Set down the line that has "(liouvilleOp_add' liouvilleOp_const_mul bathOp_add'" and each line beneath it, through the last line of the entries, exactly and with no others.

■ **INPUT RECORDS**:
..............................

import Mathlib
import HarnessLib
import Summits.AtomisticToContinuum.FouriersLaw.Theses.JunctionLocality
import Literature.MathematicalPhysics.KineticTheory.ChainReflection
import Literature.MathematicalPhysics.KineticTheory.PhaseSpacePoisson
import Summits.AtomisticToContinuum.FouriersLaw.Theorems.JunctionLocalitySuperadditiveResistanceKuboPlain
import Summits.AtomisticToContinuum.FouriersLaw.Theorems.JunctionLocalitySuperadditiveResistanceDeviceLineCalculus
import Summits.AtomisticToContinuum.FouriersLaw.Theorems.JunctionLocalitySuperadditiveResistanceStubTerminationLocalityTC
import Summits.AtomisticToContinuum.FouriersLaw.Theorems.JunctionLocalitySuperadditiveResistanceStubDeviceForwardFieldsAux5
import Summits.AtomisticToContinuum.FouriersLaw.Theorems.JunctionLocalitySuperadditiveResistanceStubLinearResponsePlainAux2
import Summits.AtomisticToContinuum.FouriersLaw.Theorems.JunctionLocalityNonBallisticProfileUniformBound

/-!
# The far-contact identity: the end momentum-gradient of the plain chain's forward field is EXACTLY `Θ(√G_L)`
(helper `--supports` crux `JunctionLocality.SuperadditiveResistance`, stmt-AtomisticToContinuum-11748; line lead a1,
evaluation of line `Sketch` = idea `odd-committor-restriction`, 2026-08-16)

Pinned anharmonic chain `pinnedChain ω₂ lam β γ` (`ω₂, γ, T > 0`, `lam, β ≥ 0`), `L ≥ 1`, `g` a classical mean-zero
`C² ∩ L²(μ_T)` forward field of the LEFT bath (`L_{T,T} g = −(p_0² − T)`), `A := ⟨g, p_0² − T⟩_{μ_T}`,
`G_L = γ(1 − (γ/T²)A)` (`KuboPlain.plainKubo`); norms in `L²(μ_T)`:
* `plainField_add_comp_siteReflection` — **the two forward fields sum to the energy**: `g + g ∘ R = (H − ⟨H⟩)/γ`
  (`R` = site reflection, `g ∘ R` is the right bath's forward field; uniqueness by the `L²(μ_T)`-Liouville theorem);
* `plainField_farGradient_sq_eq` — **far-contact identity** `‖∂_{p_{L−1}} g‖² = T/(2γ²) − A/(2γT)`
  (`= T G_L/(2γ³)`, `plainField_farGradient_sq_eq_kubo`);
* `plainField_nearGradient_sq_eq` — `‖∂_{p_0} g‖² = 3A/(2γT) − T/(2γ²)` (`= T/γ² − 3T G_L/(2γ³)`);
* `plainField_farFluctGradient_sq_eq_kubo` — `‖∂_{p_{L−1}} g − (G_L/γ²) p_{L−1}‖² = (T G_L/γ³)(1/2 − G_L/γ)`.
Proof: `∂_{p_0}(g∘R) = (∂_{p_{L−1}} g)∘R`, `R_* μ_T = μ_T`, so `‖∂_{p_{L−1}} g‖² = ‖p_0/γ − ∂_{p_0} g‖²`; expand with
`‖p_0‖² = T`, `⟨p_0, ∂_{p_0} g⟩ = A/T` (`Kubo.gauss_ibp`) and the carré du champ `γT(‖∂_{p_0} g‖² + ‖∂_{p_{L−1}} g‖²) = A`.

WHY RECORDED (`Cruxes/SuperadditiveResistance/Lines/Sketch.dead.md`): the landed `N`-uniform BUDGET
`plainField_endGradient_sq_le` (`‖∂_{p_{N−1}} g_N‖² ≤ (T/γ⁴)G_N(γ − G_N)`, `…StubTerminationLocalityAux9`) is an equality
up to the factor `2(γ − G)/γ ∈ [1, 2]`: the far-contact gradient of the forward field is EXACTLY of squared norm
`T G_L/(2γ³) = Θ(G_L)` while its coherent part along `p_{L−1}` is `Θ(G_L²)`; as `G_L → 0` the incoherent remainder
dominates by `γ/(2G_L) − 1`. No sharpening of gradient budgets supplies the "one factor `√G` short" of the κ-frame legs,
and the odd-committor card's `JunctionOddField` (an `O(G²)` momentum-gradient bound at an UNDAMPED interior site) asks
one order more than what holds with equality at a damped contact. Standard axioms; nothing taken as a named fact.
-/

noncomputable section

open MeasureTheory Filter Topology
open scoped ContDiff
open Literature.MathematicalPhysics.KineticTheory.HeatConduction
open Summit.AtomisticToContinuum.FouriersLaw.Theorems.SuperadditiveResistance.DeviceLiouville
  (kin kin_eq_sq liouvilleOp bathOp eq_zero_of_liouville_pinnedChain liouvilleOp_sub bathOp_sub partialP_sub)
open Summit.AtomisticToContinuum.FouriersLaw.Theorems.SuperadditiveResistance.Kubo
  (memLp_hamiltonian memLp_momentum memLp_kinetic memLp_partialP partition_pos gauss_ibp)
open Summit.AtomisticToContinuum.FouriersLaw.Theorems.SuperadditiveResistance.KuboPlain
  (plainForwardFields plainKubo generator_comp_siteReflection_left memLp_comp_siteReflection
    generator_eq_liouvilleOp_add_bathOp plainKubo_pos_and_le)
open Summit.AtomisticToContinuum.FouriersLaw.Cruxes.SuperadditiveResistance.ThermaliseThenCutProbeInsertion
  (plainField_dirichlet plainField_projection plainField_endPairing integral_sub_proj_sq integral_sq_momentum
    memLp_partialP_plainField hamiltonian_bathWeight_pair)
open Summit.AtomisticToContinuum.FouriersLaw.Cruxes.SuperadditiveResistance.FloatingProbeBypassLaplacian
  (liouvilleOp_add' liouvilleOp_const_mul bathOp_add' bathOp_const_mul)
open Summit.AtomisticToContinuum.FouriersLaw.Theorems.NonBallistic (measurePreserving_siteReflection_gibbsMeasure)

..............................

■ **SOLUTION**:
  (liouvilleOp_add' liouvilleOp_const_mul bathOp_add' bathOp_const_mul)
open Summit.AtomisticToContinuum.FouriersLaw.Theorems.NonBallistic (measurePreserving_siteReflection_gibbsMeasure)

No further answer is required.